— Exercise details —
Look through the records below for the line with "obtain ⟨ξ, hξ⟩ := exists_isXiPrm". Return that line and each one after it up to and including the line with "set Bd : ℝ := 2 ^ 140 * X + HK with hBddef", exactly.

— Material to process —

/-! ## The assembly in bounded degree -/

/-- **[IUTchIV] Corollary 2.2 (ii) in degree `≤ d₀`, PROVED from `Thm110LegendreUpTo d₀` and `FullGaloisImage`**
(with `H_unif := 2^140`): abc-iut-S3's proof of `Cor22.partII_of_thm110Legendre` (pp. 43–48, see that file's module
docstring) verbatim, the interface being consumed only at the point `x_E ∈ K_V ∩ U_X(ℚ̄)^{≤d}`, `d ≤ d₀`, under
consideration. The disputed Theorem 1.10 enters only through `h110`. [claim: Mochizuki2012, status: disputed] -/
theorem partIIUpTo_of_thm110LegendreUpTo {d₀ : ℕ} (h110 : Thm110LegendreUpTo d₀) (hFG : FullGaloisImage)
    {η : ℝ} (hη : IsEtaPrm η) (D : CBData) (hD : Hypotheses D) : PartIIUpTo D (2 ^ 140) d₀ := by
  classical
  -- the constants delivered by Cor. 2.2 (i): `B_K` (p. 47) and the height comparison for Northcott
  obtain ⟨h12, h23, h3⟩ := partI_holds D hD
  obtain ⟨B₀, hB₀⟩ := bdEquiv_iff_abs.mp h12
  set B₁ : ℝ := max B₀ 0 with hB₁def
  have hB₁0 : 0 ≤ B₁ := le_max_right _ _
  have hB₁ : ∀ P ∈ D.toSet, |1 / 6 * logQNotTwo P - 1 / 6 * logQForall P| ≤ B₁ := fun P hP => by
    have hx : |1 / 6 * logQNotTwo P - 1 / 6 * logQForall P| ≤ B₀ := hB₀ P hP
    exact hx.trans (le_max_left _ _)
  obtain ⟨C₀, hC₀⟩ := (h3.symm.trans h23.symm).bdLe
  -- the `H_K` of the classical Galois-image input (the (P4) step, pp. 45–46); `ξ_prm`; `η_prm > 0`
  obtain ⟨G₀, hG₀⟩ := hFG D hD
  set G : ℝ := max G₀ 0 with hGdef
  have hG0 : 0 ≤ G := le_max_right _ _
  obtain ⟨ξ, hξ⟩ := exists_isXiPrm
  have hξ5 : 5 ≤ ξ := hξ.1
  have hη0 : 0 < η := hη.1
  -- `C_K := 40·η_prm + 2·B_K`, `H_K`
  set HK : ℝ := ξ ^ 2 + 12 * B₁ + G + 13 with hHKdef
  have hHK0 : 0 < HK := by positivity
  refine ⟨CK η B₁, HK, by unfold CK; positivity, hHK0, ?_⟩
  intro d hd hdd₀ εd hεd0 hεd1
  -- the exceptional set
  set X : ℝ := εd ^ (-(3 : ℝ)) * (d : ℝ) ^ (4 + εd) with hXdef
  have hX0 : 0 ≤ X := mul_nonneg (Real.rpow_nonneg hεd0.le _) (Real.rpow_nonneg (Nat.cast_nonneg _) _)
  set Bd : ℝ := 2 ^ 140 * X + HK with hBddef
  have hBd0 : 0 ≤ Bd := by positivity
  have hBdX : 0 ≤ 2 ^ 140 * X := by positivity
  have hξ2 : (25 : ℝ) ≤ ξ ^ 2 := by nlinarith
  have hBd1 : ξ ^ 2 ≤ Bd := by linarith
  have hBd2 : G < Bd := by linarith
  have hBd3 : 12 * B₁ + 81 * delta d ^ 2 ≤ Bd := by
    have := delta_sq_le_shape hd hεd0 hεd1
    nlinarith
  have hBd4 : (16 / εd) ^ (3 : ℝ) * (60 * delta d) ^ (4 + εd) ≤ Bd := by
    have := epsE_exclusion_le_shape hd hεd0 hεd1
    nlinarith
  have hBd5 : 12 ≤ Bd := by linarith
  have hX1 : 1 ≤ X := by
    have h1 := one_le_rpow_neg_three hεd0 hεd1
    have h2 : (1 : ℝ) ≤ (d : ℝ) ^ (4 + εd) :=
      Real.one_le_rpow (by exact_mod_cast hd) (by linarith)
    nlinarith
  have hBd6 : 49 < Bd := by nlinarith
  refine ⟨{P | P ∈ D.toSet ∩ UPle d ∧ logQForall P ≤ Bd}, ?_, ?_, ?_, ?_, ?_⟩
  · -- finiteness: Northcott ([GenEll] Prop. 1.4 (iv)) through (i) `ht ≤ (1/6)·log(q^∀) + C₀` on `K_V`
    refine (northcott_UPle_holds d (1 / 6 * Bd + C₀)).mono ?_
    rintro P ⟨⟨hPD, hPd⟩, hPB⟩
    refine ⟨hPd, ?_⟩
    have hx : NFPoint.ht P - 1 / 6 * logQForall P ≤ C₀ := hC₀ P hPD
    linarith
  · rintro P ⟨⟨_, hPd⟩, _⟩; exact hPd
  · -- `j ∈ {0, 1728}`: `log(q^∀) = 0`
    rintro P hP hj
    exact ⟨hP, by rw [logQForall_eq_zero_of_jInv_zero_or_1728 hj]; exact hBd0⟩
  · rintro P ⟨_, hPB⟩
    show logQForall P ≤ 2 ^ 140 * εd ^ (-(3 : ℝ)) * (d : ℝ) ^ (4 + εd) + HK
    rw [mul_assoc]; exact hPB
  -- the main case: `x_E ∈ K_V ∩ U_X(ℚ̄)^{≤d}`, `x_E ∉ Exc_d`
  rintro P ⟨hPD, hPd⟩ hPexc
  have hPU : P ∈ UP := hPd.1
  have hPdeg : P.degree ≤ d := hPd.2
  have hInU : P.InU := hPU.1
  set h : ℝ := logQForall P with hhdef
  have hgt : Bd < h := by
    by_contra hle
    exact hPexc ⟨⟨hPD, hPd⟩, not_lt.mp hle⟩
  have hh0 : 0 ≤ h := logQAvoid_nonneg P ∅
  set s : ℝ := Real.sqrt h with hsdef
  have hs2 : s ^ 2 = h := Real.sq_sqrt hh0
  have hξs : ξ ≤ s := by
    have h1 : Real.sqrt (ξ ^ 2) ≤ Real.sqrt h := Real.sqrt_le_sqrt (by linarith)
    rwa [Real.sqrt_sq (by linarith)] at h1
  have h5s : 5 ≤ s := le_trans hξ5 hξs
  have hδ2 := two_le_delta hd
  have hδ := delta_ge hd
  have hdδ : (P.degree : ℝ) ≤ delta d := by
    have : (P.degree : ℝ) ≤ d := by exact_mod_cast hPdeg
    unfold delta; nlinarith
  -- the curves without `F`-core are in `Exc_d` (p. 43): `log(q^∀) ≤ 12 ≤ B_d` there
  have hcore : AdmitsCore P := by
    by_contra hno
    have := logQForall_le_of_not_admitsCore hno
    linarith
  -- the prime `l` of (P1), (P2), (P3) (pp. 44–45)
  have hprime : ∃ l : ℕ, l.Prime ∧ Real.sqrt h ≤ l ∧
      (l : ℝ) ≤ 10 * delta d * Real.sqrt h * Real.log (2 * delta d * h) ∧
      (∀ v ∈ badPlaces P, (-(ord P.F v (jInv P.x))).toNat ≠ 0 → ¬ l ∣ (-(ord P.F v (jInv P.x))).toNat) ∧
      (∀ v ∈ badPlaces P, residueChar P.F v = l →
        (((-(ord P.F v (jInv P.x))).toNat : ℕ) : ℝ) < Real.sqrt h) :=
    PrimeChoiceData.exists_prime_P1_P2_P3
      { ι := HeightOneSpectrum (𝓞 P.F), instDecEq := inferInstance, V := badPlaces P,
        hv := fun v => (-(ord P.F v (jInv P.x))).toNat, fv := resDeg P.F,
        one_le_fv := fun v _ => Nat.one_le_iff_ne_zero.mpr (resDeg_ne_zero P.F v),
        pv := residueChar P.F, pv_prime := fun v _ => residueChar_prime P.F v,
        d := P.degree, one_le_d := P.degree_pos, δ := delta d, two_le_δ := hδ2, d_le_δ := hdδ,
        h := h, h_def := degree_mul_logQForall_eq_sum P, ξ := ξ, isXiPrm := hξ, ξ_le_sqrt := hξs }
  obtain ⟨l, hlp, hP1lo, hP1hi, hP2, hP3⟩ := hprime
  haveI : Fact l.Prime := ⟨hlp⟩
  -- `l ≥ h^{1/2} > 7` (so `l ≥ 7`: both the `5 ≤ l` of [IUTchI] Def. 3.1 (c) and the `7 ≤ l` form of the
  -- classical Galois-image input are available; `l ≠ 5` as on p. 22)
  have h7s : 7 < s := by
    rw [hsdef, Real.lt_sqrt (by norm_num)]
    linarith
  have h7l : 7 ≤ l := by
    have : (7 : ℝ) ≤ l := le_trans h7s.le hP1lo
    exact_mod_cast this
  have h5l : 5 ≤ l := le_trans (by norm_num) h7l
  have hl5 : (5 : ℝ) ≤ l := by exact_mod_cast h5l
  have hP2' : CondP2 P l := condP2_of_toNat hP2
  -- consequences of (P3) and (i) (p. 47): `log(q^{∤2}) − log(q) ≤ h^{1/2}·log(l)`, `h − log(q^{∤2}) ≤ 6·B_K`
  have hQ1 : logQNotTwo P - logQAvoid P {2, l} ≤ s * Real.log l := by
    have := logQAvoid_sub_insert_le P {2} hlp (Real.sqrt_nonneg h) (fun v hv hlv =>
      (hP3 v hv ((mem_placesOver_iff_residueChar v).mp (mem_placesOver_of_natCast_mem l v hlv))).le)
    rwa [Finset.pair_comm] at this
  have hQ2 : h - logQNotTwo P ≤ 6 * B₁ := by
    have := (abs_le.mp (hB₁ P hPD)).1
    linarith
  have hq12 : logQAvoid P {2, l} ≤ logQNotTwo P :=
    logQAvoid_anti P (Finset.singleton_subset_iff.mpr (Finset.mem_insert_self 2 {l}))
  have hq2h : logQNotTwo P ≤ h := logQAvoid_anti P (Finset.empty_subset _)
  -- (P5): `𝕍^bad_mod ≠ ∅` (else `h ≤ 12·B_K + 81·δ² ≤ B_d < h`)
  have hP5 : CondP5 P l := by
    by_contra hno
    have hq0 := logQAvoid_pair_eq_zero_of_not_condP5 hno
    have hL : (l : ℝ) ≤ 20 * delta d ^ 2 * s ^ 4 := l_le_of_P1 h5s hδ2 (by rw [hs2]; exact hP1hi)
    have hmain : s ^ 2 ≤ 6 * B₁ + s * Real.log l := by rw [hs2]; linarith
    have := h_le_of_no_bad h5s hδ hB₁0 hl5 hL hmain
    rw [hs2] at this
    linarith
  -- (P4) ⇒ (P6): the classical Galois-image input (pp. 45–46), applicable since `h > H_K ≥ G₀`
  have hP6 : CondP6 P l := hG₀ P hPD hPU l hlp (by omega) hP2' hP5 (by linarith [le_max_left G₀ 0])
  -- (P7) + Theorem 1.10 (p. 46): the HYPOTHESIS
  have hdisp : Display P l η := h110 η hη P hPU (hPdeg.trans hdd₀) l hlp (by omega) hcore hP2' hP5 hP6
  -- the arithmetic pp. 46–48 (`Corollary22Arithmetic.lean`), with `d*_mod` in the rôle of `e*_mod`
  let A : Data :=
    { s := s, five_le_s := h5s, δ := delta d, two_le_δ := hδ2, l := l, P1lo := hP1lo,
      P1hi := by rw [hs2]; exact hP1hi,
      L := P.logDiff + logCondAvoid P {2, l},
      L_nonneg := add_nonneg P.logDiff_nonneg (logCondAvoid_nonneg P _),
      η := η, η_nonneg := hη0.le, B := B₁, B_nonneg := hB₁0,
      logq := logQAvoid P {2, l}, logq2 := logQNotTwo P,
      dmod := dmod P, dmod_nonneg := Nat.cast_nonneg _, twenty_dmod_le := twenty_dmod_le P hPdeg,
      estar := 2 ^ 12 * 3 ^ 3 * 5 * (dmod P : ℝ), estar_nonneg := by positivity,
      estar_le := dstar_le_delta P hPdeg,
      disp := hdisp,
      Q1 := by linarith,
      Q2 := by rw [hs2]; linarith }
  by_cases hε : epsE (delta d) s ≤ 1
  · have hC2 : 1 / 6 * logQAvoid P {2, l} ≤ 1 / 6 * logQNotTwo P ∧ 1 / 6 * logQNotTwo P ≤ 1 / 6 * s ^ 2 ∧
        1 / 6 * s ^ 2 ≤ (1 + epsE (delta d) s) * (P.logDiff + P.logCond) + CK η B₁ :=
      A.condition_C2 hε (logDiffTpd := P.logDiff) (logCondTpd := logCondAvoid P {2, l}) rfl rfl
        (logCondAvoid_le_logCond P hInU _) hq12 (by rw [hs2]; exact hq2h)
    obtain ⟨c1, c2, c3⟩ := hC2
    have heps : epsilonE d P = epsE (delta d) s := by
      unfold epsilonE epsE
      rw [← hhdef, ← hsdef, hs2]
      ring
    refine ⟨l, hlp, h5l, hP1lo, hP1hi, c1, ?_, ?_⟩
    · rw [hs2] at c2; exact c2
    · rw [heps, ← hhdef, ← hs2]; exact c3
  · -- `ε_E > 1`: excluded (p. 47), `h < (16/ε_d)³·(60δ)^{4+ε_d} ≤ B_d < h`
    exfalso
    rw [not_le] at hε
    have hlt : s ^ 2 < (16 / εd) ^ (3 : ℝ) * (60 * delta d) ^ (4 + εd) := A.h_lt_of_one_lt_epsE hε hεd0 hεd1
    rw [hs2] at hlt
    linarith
--
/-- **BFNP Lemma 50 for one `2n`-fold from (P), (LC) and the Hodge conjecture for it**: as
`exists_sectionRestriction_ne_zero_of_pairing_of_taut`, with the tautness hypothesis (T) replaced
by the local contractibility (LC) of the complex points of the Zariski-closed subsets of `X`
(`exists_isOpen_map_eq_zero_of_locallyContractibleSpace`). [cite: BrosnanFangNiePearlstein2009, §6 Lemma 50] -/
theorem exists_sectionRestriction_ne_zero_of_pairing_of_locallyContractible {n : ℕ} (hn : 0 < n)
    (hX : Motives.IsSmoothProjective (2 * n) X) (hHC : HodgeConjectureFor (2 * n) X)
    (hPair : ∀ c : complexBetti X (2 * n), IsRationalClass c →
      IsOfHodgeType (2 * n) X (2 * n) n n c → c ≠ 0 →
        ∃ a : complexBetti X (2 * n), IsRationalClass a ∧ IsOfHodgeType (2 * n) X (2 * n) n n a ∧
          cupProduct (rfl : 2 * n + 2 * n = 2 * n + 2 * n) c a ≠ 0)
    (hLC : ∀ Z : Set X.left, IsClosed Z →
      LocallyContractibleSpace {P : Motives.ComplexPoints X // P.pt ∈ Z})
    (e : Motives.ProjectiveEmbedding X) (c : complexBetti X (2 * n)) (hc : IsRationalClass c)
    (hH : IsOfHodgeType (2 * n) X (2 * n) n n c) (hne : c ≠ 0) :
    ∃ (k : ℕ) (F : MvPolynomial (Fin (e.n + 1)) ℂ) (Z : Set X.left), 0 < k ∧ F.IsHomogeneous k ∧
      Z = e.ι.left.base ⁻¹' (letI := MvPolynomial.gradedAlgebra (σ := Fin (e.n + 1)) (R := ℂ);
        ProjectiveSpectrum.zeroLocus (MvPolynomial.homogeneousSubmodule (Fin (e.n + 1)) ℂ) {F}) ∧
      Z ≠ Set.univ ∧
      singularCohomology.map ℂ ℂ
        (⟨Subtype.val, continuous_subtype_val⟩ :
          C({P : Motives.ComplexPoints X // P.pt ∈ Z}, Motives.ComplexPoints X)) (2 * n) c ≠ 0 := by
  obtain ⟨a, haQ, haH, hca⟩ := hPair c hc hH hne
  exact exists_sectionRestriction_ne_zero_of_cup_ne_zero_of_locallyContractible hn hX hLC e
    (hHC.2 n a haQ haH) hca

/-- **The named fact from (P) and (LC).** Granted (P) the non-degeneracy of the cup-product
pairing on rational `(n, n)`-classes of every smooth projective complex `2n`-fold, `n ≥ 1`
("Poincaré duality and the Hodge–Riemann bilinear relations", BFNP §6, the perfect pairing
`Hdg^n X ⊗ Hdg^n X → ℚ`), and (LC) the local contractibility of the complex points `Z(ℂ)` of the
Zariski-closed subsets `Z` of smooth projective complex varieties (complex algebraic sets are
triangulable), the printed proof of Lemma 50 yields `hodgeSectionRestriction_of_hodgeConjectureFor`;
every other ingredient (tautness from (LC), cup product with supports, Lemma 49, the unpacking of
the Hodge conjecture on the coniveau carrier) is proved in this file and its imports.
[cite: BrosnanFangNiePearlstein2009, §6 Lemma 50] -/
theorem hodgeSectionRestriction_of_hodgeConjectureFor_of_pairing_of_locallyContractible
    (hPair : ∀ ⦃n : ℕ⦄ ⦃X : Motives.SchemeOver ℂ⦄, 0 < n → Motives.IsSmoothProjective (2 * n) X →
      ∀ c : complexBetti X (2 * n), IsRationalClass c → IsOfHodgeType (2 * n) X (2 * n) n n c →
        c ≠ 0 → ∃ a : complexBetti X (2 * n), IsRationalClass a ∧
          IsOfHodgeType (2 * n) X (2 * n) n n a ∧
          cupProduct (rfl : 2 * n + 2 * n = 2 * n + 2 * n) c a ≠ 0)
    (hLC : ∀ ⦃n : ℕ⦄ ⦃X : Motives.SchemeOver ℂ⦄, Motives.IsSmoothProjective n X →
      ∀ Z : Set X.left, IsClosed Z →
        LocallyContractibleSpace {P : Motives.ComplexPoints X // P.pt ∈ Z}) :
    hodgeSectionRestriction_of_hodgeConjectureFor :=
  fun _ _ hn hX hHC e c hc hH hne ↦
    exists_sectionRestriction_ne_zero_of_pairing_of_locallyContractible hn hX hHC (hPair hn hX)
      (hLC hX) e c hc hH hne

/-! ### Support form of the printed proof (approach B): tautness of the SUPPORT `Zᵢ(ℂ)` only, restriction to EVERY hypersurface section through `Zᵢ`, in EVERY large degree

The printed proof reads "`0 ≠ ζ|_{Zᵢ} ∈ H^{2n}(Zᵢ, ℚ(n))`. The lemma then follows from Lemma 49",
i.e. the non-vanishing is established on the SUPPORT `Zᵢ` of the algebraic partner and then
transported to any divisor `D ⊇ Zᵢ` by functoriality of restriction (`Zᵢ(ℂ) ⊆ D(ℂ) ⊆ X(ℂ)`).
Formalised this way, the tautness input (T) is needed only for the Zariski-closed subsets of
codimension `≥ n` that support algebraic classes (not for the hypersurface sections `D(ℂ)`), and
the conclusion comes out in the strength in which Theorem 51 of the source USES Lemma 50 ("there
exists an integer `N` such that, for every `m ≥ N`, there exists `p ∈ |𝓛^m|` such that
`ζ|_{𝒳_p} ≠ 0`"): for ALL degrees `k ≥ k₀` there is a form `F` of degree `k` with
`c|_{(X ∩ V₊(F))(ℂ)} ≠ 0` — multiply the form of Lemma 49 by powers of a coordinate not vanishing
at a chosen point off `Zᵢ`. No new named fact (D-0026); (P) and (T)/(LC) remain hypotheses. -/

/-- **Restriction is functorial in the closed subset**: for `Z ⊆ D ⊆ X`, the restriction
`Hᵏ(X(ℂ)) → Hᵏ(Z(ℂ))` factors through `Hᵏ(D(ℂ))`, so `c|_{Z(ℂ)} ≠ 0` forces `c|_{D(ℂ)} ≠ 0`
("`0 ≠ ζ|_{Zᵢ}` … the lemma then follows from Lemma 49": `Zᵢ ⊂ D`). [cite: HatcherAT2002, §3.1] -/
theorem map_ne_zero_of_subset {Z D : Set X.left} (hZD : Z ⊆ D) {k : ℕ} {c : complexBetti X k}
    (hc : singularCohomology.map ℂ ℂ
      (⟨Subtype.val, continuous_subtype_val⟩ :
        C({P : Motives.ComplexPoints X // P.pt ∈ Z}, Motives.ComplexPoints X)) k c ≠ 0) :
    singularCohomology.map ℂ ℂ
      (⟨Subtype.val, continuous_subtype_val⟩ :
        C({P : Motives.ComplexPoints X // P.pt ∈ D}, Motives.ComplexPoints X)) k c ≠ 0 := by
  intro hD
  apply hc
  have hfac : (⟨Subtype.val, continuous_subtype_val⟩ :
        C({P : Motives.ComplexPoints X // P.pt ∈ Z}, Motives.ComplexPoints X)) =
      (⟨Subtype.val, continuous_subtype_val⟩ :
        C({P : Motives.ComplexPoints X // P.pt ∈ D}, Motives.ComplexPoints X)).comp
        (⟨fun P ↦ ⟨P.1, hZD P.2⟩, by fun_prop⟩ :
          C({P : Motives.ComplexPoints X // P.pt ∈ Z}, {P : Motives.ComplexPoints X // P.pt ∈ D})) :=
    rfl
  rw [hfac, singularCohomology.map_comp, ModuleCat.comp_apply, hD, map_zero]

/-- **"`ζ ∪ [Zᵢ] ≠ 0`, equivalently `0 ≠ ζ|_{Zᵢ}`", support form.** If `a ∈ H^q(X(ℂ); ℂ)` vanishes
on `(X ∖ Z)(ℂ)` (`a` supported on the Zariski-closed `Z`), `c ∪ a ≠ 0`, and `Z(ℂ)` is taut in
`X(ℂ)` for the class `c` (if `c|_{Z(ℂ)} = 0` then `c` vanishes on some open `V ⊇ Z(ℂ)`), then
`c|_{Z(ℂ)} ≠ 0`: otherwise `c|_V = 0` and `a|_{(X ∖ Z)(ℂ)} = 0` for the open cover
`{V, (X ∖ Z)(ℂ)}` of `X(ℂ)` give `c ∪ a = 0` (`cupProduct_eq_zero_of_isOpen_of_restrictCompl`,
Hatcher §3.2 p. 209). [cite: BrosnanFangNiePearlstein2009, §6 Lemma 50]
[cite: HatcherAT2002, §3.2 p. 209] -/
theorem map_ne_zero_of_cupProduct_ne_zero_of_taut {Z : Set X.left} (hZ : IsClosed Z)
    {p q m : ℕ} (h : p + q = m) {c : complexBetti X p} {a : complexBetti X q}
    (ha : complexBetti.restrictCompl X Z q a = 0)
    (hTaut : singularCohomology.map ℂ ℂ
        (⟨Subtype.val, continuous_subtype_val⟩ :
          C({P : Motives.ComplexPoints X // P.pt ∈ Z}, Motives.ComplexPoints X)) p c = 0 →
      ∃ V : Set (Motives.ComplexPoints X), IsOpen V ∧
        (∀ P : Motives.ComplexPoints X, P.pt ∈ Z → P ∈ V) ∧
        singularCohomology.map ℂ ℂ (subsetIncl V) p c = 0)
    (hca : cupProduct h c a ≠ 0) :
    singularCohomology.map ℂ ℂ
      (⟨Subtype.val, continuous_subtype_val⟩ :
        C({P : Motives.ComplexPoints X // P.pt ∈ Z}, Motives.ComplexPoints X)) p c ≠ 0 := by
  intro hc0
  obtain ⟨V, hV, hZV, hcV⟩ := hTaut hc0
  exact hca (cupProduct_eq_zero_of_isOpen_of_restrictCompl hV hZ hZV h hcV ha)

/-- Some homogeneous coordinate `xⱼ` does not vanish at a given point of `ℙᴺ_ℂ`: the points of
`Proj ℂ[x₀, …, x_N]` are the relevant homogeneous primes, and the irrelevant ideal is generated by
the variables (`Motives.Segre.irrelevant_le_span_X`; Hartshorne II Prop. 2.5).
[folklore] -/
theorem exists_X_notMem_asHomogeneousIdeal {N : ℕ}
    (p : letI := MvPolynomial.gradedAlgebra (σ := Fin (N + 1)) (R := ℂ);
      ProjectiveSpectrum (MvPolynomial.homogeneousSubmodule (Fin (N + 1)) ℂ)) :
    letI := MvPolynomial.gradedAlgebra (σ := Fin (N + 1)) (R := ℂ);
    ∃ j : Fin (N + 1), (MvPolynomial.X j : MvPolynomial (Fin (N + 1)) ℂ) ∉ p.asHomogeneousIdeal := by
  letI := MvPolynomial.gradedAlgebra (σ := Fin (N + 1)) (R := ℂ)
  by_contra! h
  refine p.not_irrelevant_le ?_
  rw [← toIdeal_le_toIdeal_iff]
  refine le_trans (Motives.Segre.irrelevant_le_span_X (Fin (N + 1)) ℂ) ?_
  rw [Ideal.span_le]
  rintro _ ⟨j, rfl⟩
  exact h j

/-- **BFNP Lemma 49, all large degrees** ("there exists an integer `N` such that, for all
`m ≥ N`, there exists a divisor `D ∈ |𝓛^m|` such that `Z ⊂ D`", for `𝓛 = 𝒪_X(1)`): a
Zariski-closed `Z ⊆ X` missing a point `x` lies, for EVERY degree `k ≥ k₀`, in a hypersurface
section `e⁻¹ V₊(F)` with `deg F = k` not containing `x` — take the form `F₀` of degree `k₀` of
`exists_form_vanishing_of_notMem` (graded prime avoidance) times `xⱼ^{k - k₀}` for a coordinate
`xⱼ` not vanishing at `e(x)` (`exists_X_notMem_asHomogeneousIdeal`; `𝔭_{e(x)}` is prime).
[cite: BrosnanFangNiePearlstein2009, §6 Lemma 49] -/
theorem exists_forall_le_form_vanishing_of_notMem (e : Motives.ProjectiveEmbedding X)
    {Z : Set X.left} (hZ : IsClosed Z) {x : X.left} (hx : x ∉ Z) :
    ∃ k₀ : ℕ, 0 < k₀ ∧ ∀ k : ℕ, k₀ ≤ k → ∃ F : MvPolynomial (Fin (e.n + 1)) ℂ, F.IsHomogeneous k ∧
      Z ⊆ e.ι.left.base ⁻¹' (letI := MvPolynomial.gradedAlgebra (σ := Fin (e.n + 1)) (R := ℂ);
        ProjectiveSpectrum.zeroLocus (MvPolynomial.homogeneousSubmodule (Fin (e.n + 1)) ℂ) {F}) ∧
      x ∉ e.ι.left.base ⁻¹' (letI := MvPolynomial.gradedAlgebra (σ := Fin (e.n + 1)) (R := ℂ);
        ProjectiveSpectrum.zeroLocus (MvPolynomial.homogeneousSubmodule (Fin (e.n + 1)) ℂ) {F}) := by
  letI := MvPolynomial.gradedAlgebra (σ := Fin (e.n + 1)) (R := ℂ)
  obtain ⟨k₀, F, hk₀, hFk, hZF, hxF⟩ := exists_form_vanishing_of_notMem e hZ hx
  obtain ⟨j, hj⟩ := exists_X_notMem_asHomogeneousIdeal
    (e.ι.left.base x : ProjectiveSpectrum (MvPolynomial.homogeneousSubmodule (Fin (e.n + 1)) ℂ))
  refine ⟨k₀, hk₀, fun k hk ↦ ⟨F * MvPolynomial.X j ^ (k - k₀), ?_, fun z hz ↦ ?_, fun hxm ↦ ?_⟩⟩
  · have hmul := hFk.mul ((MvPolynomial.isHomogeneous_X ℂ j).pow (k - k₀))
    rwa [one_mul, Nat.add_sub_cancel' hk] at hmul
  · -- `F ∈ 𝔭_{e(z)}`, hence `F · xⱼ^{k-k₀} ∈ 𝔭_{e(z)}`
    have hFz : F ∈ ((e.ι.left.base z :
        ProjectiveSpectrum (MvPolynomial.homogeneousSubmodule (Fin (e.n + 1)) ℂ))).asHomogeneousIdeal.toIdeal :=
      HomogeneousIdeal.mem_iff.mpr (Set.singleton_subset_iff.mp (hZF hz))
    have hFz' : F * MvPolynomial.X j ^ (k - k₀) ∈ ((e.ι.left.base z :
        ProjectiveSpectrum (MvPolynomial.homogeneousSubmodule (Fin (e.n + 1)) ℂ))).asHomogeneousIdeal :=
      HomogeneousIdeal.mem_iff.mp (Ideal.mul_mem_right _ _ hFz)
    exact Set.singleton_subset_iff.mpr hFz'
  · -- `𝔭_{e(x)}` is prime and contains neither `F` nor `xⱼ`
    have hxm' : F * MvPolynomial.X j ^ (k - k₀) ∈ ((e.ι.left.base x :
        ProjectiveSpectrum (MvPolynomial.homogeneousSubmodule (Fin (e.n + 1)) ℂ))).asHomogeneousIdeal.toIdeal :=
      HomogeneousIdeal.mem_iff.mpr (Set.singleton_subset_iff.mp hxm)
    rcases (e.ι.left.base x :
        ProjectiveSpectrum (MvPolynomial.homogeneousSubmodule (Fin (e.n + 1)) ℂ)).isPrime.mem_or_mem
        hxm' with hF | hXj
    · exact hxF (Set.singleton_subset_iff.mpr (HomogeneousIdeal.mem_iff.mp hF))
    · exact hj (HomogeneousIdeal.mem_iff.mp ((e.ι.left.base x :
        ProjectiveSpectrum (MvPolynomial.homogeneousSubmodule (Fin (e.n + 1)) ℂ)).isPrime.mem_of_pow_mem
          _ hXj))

— Written reply —
  obtain ⟨ξ, hξ⟩ := exists_isXiPrm
  have hξ5 : 5 ≤ ξ := hξ.1
  have hη0 : 0 < η := hη.1
  -- `C_K := 40·η_prm + 2·B_K`, `H_K`
  set HK : ℝ := ξ ^ 2 + 12 * B₁ + G + 13 with hHKdef
  have hHK0 : 0 < HK := by positivity
  refine ⟨CK η B₁, HK, by unfold CK; positivity, hHK0, ?_⟩
  intro d hd hdd₀ εd hεd0 hεd1
  -- the exceptional set
  set X : ℝ := εd ^ (-(3 : ℝ)) * (d : ℝ) ^ (4 + εd) with hXdef
  have hX0 : 0 ≤ X := mul_nonneg (Real.rpow_nonneg hεd0.le _) (Real.rpow_nonneg (Nat.cast_nonneg _) _)
  set Bd : ℝ := 2 ^ 140 * X + HK with hBddef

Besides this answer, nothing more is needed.